◆ Problem statement
From the entries that follow, copy every line with the word "hgauge".

[Excerpts from a dataset]
/-! ## `DecomposedRepT` on `slicB8` from a representative and a linear normal part — the T-free copy of route Π's file 2 -/

/-- **`DecomposedRepT` ON `slicB8` FROM A REPRESENTATIVE AND A LINEAR NORMAL PART** (level `j+1`, `L, N ≥ 1`; background `W = cavg L U_B` unitary, admissible for run A at
datum `V`): VERBATIM `NE3DecomposedRepOfLinearNormalPart.decomposedRep_of_linearNormalPart` with the slice hypothesis `Nn − X₀ ∈ slicB8 L N (j+1) W` in place of the
`T_♮`-adapted residual shape (the proof uses the slice only through the skewness and periodicity of its members). [folklore] -/
theorem decomposedRepT_slicB8_of_linearNormalPart [Nonempty n] {𝒞 : ℕ → _root_.Set (Site d → Fin d → (Matrix n n ℂ)ˣ)} {L N : ℕ}
    (hL : 1 ≤ L) (hN : 1 ≤ N) (j : ℕ) {V UA UB : Site d → Fin d → (Matrix n n ℂ)ˣ} (hWu : IsUnitaryCfg (cavg L UB))
    (admW : cavg L UB ∈ admissible 𝒞 L (j + 1) V)
    {u : Site d → (Matrix n n ℂ)ˣ} {X₀ Nn : Site d → Fin d → Matrix n n ℂ} {α₀ : ℝ}
    (hgauge : IsUnitarySite u ∧ IsPeriodicSite u ((N * L ^ (j + 1) : ℕ) : ℤ)) (hrep0 : gaugeAct u UA = vary (cavg L UB) X₀ 1)
    (hX₀s : IsSkewDir X₀) (hX₀P : IsPeriodicDir X₀ ((N * L ^ (j + 1) : ℕ) : ℤ)) (hα₀0 : 0 ≤ α₀)
    (hX₀sup : ∀ (x : Site d) (μ : Fin d), ‖X₀ x μ‖ ≤ α₀)
    (htan : (fun y μ => Nn y μ - X₀ y μ) ∈ slicB8 (d := d) (n := n) L N (j + 1) (cavg L UB)) (hα₀ : α₀ ≤ 1 / 100)
    {αN : ℝ} (hNP : IsPeriodicDir Nn ((N * L ^ (j + 1) : ℕ) : ℤ))
    (hαN0 : 0 ≤ αN) (hNsup : ∀ y μ, ‖Nn y μ‖ ≤ αN) (hαN : αN ≤ 1 / 2700)
    (hJ1 : (α₀ + 43 * αN) * (L : ℝ) ^ (j + 1) ≤ 1)
    {ν₀ k₁ k₂ a : ℝ} (ha : 0 ≤ a)
    (hnw : energyNormW L (j + 1) (cavg L UB) Nn (periodBox (N * L ^ (j + 1)))
      ≤ ν₀ * energyNormW L (j + 1) (cavg L UB) (fun y μ => Nn y μ - X₀ y μ) (periodBox (N * L ^ (j + 1))))
    (hcurl : a * ∑ p ∈ perWin d (N * L ^ (j + 1)), ‖curl (cavg L UB) Nn p‖
      ≤ k₁ * energyNormW L (j + 1) (cavg L UB) (fun y μ => Nn y μ - X₀ y μ) (periodBox (N * L ^ (j + 1))) ^ 2)
    (hl1 : a * ((α₀ + αN) * dirL1 Nn (periodBox (N * L ^ (j + 1))))
      ≤ k₂ * energyNormW L (j + 1) (cavg L UB) (fun y μ => Nn y μ - X₀ y μ) (periodBox (N * L ^ (j + 1))) ^ 2)
    (hsmall : ∀ t ∈ Icc (0:ℝ) 1, ∀ p ∈ perWin d (N * L ^ (j + 1)),
      ‖((fhol (vary (cavg L UB) (pathΓ (fun y μ => Nn y μ - X₀ y μ) (normalPart X₀ fun y μ => Nn y μ - X₀ y μ) t) 1) p
        : (Matrix n n ℂ)ˣ) : Matrix n n ℂ) - 1‖ ≤ a) :
    DecomposedRepT 𝒞 L N (j + 1) V UA UB u (fun y μ => Nn y μ - X₀ y μ) (normalPart X₀ fun y μ => Nn y μ - X₀ y μ)
      (slicB8 (d := d) (n := n) L N (j + 1) (cavg L UB))
      (α₀ + αN) ((1 + 2048 * (α₀ + αN)) * αN) ((1 + 2048 * Real.sqrt (16 * d + 1)) * ν₀) (k₁ + 8192 * d * k₂) (1806 * k₂) a := by
  -- written without abbreviations (W = cavg L UB, X = Nn − X₀, N = normalPart X₀ X, F = periodBox (N·L^{j+1}), s = α₀ + αN)
  have hP : 1 ≤ N * L ^ (j + 1) := Nat.mul_pos (by omega) (Nat.pow_pos (by omega))
  have hXs : IsSkewDir (fun y μ => Nn y μ - X₀ y μ) := skew_of_mem_slicB8 htan
  have hXP : IsPeriodicDir (fun y μ => Nn y μ - X₀ y μ) ((N * L ^ (j + 1) : ℕ) : ℤ) := periodic_of_mem_slicB8 htan
  have hs0 : 0 ≤ α₀ + αN := by positivity
  have h32 : α₀ + αN < 1 / 32 := by linarith
  have hαN32 : αN < 1 / 32 := by linarith
  have hXsup : ∀ y μ, ‖Nn y μ - X₀ y μ‖ ≤ α₀ + αN := fun y μ =>
    (norm_sub_le _ _).trans (by rw [add_comm]; exact add_le_add (hX₀sup y μ) (hNsup y μ))
  have hX32 : ∀ y μ, ‖Nn y μ - X₀ y μ‖ ≤ 1 / 32 := fun y μ => (hXsup y μ).trans h32.le
  have hX₀32 : ∀ y μ, ‖X₀ y μ‖ ≤ 1 / 32 := fun y μ => (hX₀sup y μ).trans (by linarith)
  -- file 1's pointwise facts about `N := normalPart X₀ X`
  have hNgs : IsSkewDir (normalPart X₀ fun y μ => Nn y μ - X₀ y μ) := normalPart_skew hX₀s hXs hX₀32 hX32
  have hNgP : IsPeriodicDir (normalPart X₀ fun y μ => Nn y μ - X₀ y μ) ((N * L ^ (j + 1) : ℕ) : ℤ) := fun y κ μ => by
    simp only [normalPart, hX₀P y κ μ, hNP y κ μ]
  have hNgsup : ∀ y μ, ‖normalPart X₀ (fun y μ => Nn y μ - X₀ y μ) y μ‖ ≤ (1 + 2048 * (α₀ + αN)) * αN := fun y μ =>
    norm_normalPart_le (hXsup y μ) h32 (hNsup y μ) hαN32
  have hNgsub : ∀ y μ, ‖normalPart X₀ (fun y μ => Nn y μ - X₀ y μ) y μ - Nn y μ‖ ≤ 2048 * (α₀ + αN) * ‖Nn y μ‖ := by
    intro y μ
    have hb := norm_normalPart_sub_le (X₀ := X₀) (Nn := Nn) (y := y) (μ := μ) ((hXsup y μ).trans_lt h32)
      ((hNsup y μ).trans_lt hαN32)
    have h1 : 0 ≤ ‖Nn y μ‖ := norm_nonneg _
    calc ‖normalPart X₀ (fun y μ => Nn y μ - X₀ y μ) y μ - Nn y μ‖ ≤ 2048 * ‖Nn y μ - X₀ y μ‖ * ‖Nn y μ‖ := hb
      _ ≤ 2048 * (α₀ + αN) * ‖Nn y μ‖ := by nlinarith [hXsup y μ]
  have hrep : ∀ y μ, ((gaugeAct u UA y μ : (Matrix n n ℂ)ˣ) : Matrix n n ℂ)
      = (cavg L UB y μ : Matrix n n ℂ) * (exp (normalPart X₀ (fun y μ => Nn y μ - X₀ y μ) y μ) * exp (-(Nn y μ - X₀ y μ))) := by
    intro y μ
    have key := exp_normalPart_mul_exp_neg (X₀ := X₀) (X := fun y μ => Nn y μ - X₀ y μ) (y := y) (μ := μ) (hX₀32 y μ) (hX32 y μ)
    rw [hrep0]
    rw [key]
    simp [vary]
  -- numeric helpers
  have h42 : 1 + 2048 * (α₀ + αN) ≤ 42 := by linarith
  have hb : (1 + 2048 * (α₀ + αN)) * αN ≤ 42 * αN := mul_le_mul_of_nonneg_right h42 hαN0
  have hc0 : 0 ≤ 2048 * (α₀ + αN) := by positivity
  have hsL : (α₀ + αN) * (L : ℝ) ^ (j + 1) ≤ 1 := by
    have h1 : (α₀ + αN) ≤ α₀ + 43 * αN := by linarith
    exact (mul_le_mul_of_nonneg_right h1 (by positivity : (0:ℝ) ≤ (L : ℝ) ^ (j + 1))).trans hJ1
  -- SIZE 1: the weighted norm of `N`
  have hNX := energyNormW_nonneg L (j + 1) (cavg L UB) (fun y μ => Nn y μ - X₀ y μ) (periodBox (d := d) (N * L ^ (j + 1)))
  have hDP : IsPeriodicDir (fun y μ => (normalPart X₀ fun y μ => Nn y μ - X₀ y μ) y μ - Nn y μ) ((N * L ^ (j + 1) : ℕ) : ℤ) :=
    fun y κ μ => by
      show (normalPart X₀ fun y μ => Nn y μ - X₀ y μ) (y + ((N * L ^ (j + 1) : ℕ) : ℤ) • e κ) μ - Nn (y + ((N * L ^ (j + 1) : ℕ) : ℤ) • e κ) μ
        = (normalPart X₀ fun y μ => Nn y μ - X₀ y μ) y μ - Nn y μ
      rw [hNgP y κ μ, hNP y κ μ]
  have hdiff : energyNormW L (j + 1) (cavg L UB) (fun y μ => (normalPart X₀ fun y μ => Nn y μ - X₀ y μ) y μ - Nn y μ)
        (periodBox (d := d) (N * L ^ (j + 1)))
      ≤ Real.sqrt (16 * d + 1) * (2048 * (α₀ + αN)) * (L : ℝ) ^ (j + 1)
        * energyNormW L (j + 1) (cavg L UB) Nn (periodBox (d := d) (N * L ^ (j + 1))) :=
    energyNormW_le_of_pointwise hWu hL (j + 1) hP hDP hc0 fun y μ => hNgsub y μ
  have hNg_eq : (normalPart X₀ fun y μ => Nn y μ - X₀ y μ)
      = (fun y μ => (normalPart X₀ fun y μ => Nn y μ - X₀ y μ) y μ - Nn y μ) + Nn := by
    funext y μ; simp only [Pi.add_apply, sub_add_cancel]
  have hnwN : energyNormW L (j + 1) (cavg L UB) (normalPart X₀ fun y μ => Nn y μ - X₀ y μ) (periodBox (d := d) (N * L ^ (j + 1)))
      ≤ (1 + 2048 * Real.sqrt (16 * d + 1)) * ν₀
        * energyNormW L (j + 1) (cavg L UB) (fun y μ => Nn y μ - X₀ y μ) (periodBox (d := d) (N * L ^ (j + 1))) := by
    have h1 : energyNormW L (j + 1) (cavg L UB) (normalPart X₀ fun y μ => Nn y μ - X₀ y μ) (periodBox (d := d) (N * L ^ (j + 1)))
        ≤ energyNormW L (j + 1) (cavg L UB) (fun y μ => (normalPart X₀ fun y μ => Nn y μ - X₀ y μ) y μ - Nn y μ)
            (periodBox (d := d) (N * L ^ (j + 1)))
          + energyNormW L (j + 1) (cavg L UB) Nn (periodBox (d := d) (N * L ^ (j + 1))) := by
      conv_lhs => rw [hNg_eq]
      exact energyNormW_add_le L (j + 1) (cavg L UB) _ Nn (periodBox (d := d) (N * L ^ (j + 1)))
    have hNn0 := energyNormW_nonneg L (j + 1) (cavg L UB) Nn (periodBox (d := d) (N * L ^ (j + 1)))
    have h2 : Real.sqrt (16 * d + 1) * (2048 * (α₀ + αN)) * (L : ℝ) ^ (j + 1) ≤ 2048 * Real.sqrt (16 * d + 1) := by
      nlinarith [mul_le_mul_of_nonneg_left hsL (by positivity : (0:ℝ) ≤ 2048 * Real.sqrt (16 * d + 1))]
    have h3 : energyNormW L (j + 1) (cavg L UB) (fun y μ => (normalPart X₀ fun y μ => Nn y μ - X₀ y μ) y μ - Nn y μ)
          (periodBox (d := d) (N * L ^ (j + 1)))
        ≤ 2048 * Real.sqrt (16 * d + 1) * energyNormW L (j + 1) (cavg L UB) Nn (periodBox (d := d) (N * L ^ (j + 1))) :=
      hdiff.trans (mul_le_mul_of_nonneg_right h2 hNn0)
    have h4 : energyNormW L (j + 1) (cavg L UB) Nn (periodBox (d := d) (N * L ^ (j + 1)))
        ≤ ν₀ * energyNormW L (j + 1) (cavg L UB) (fun y μ => Nn y μ - X₀ y μ) (periodBox (d := d) (N * L ^ (j + 1))) := hnw
    calc energyNormW L (j + 1) (cavg L UB) (normalPart X₀ fun y μ => Nn y μ - X₀ y μ) (periodBox (d := d) (N * L ^ (j + 1)))
        ≤ (1 + 2048 * Real.sqrt (16 * d + 1)) * energyNormW L (j + 1) (cavg L UB) Nn (periodBox (d := d) (N * L ^ (j + 1))) := by
          linarith
      _ ≤ (1 + 2048 * Real.sqrt (16 * d + 1))
            * (ν₀ * energyNormW L (j + 1) (cavg L UB) (fun y μ => Nn y μ - X₀ y μ) (periodBox (d := d) (N * L ^ (j + 1)))) :=
          mul_le_mul_of_nonneg_left h4 (by positivity)
      _ = _ := by ring
  -- SIZE 2: the ℓ¹-curl of `N`
  have hdl0 : 0 ≤ dirL1 Nn (periodBox (d := d) (N * L ^ (j + 1))) := dirL1_nonneg _ _
  have hcurlN : a * ∑ p ∈ perWin d (N * L ^ (j + 1)), ‖curl (cavg L UB) (normalPart X₀ fun y μ => Nn y μ - X₀ y μ) p‖
      ≤ (k₁ + 8192 * d * k₂) * energyNormW L (j + 1) (cavg L UB) (fun y μ => Nn y μ - X₀ y μ) (periodBox (d := d) (N * L ^ (j + 1))) ^ 2 := by
    have h1 := sum_norm_curl_normalPart_le hWu hP hNP hNgP (c := 2048 * (α₀ + αN)) fun y μ => hNgsub y μ
    have h2 := mul_le_mul_of_nonneg_left h1 ha
    -- `a·4d·2048·s·dirL1 Nn = 8192·d·(a·(s·dirL1 Nn)) ≤ 8192·d·k₂·‖X‖_w²`
    have h3 : a * (4 * d * (2048 * (α₀ + αN) * dirL1 Nn (periodBox (d := d) (N * L ^ (j + 1)))))
        = 8192 * d * (a * ((α₀ + αN) * dirL1 Nn (periodBox (d := d) (N * L ^ (j + 1))))) := by ring
    have h4 : 8192 * (d : ℝ) * (a * ((α₀ + αN) * dirL1 Nn (periodBox (d := d) (N * L ^ (j + 1)))))
        ≤ 8192 * d * (k₂ * energyNormW L (j + 1) (cavg L UB) (fun y μ => Nn y μ - X₀ y μ) (periodBox (d := d) (N * L ^ (j + 1))) ^ 2) :=
      mul_le_mul_of_nonneg_left hl1 (by positivity)
    rw [mul_add, h3] at h2
    linarith
  -- SIZE 3: the ℓ¹ size of `N`
  have hl1N : a * (((α₀ + αN) + (1 + 2048 * (α₀ + αN)) * αN)
        * dirL1 (normalPart X₀ fun y μ => Nn y μ - X₀ y μ) (periodBox (d := d) (N * L ^ (j + 1))))
      ≤ 1806 * k₂ * energyNormW L (j + 1) (cavg L UB) (fun y μ => Nn y μ - X₀ y μ) (periodBox (d := d) (N * L ^ (j + 1))) ^ 2 := by
    have hpt : ∀ y μ, ‖(normalPart X₀ fun y μ => Nn y μ - X₀ y μ) y μ‖ ≤ (1 + 2048 * (α₀ + αN)) * ‖Nn y μ‖ := by
      intro y μ
      have h1 := hNgsub y μ
      calc ‖(normalPart X₀ fun y μ => Nn y μ - X₀ y μ) y μ‖
          = ‖((normalPart X₀ fun y μ => Nn y μ - X₀ y μ) y μ - Nn y μ) + Nn y μ‖ := by rw [sub_add_cancel]
        _ ≤ ‖(normalPart X₀ fun y μ => Nn y μ - X₀ y μ) y μ - Nn y μ‖ + ‖Nn y μ‖ := norm_add_le _ _
        _ ≤ 2048 * (α₀ + αN) * ‖Nn y μ‖ + ‖Nn y μ‖ := add_le_add h1 le_rfl
        _ = (1 + 2048 * (α₀ + αN)) * ‖Nn y μ‖ := by ring
    have h2 : dirL1 (normalPart X₀ fun y μ => Nn y μ - X₀ y μ) (periodBox (d := d) (N * L ^ (j + 1)))
        ≤ (1 + 2048 * (α₀ + αN)) * dirL1 Nn (periodBox (d := d) (N * L ^ (j + 1))) := dirL1_le_of_pointwise hpt _
    -- `(s + (1+2048 s)αN) ≤ 43·s` and `(1 + 2048 s) ≤ 42`, so the factor is `≤ 43·42·(s·dirL1 Nn) = 1806·(s·dirL1 Nn)`
    have hf1 : (α₀ + αN) + (1 + 2048 * (α₀ + αN)) * αN ≤ 43 * (α₀ + αN) := by nlinarith
    have hfac0 : 0 ≤ (α₀ + αN) + (1 + 2048 * (α₀ + αN)) * αN := by positivity
    have h5 : ((α₀ + αN) + (1 + 2048 * (α₀ + αN)) * αN) * dirL1 (normalPart X₀ fun y μ => Nn y μ - X₀ y μ)
          (periodBox (d := d) (N * L ^ (j + 1)))
        ≤ (43 * (α₀ + αN)) * ((1 + 2048 * (α₀ + αN)) * dirL1 Nn (periodBox (d := d) (N * L ^ (j + 1)))) :=
      mul_le_mul hf1 h2 (dirL1_nonneg _ _) (by positivity)
    have h6 : (43 * (α₀ + αN)) * ((1 + 2048 * (α₀ + αN)) * dirL1 Nn (periodBox (d := d) (N * L ^ (j + 1))))
        ≤ (43 * (α₀ + αN)) * (42 * dirL1 Nn (periodBox (d := d) (N * L ^ (j + 1)))) :=
      mul_le_mul_of_nonneg_left (mul_le_mul_of_nonneg_right h42 hdl0) (by positivity)
    have h7 : a * (((α₀ + αN) + (1 + 2048 * (α₀ + αN)) * αN)
          * dirL1 (normalPart X₀ fun y μ => Nn y μ - X₀ y μ) (periodBox (d := d) (N * L ^ (j + 1))))
        ≤ a * ((43 * (α₀ + αN)) * (42 * dirL1 Nn (periodBox (d := d) (N * L ^ (j + 1))))) :=
      mul_le_mul_of_nonneg_left (h5.trans h6) ha
    have h8 : a * ((43 * (α₀ + αN)) * (42 * dirL1 Nn (periodBox (d := d) (N * L ^ (j + 1)))))
        = 1806 * (a * ((α₀ + αN) * dirL1 Nn (periodBox (d := d) (N * L ^ (j + 1))))) := by ring
    have h9 := mul_le_mul_of_nonneg_left hl1 (by norm_num : (0:ℝ) ≤ 1806)
    linarith
  -- assemble
  exact
    { gauge := hgauge
      rep := hrep
      skewX := hXs
      perX := hXP
      skewN := hNgs
      perN := hNgP
      tangent := htan
      perT := fun _ hY => periodic_of_mem_slicB8 hY
      supX := hXsup
      supN := hNgsup
      hα0 := hs0
      hαN0 := by positivity
      hα := by linarith
      hαN := by linarith
      hαk := by
        have h1 : (α₀ + αN) + (1 + 2048 * (α₀ + αN)) * αN ≤ α₀ + 43 * αN := by linarith
        exact (mul_le_mul_of_nonneg_right h1 (by positivity : (0:ℝ) ≤ (L : ℝ) ^ (j + 1))).trans hJ1
      admW := admW
      ha := ha
      small := hsmall
      nwN := hnwN
      curlN := hcurlN
      l1N := hl1N }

◆ Answer below
    (hgauge : IsUnitarySite u ∧ IsPeriodicSite u ((N * L ^ (j + 1) : ℕ) : ℤ)) (hrep0 : gaugeAct u UA = vary (cavg L UB) X₀ 1)
    { gauge := hgauge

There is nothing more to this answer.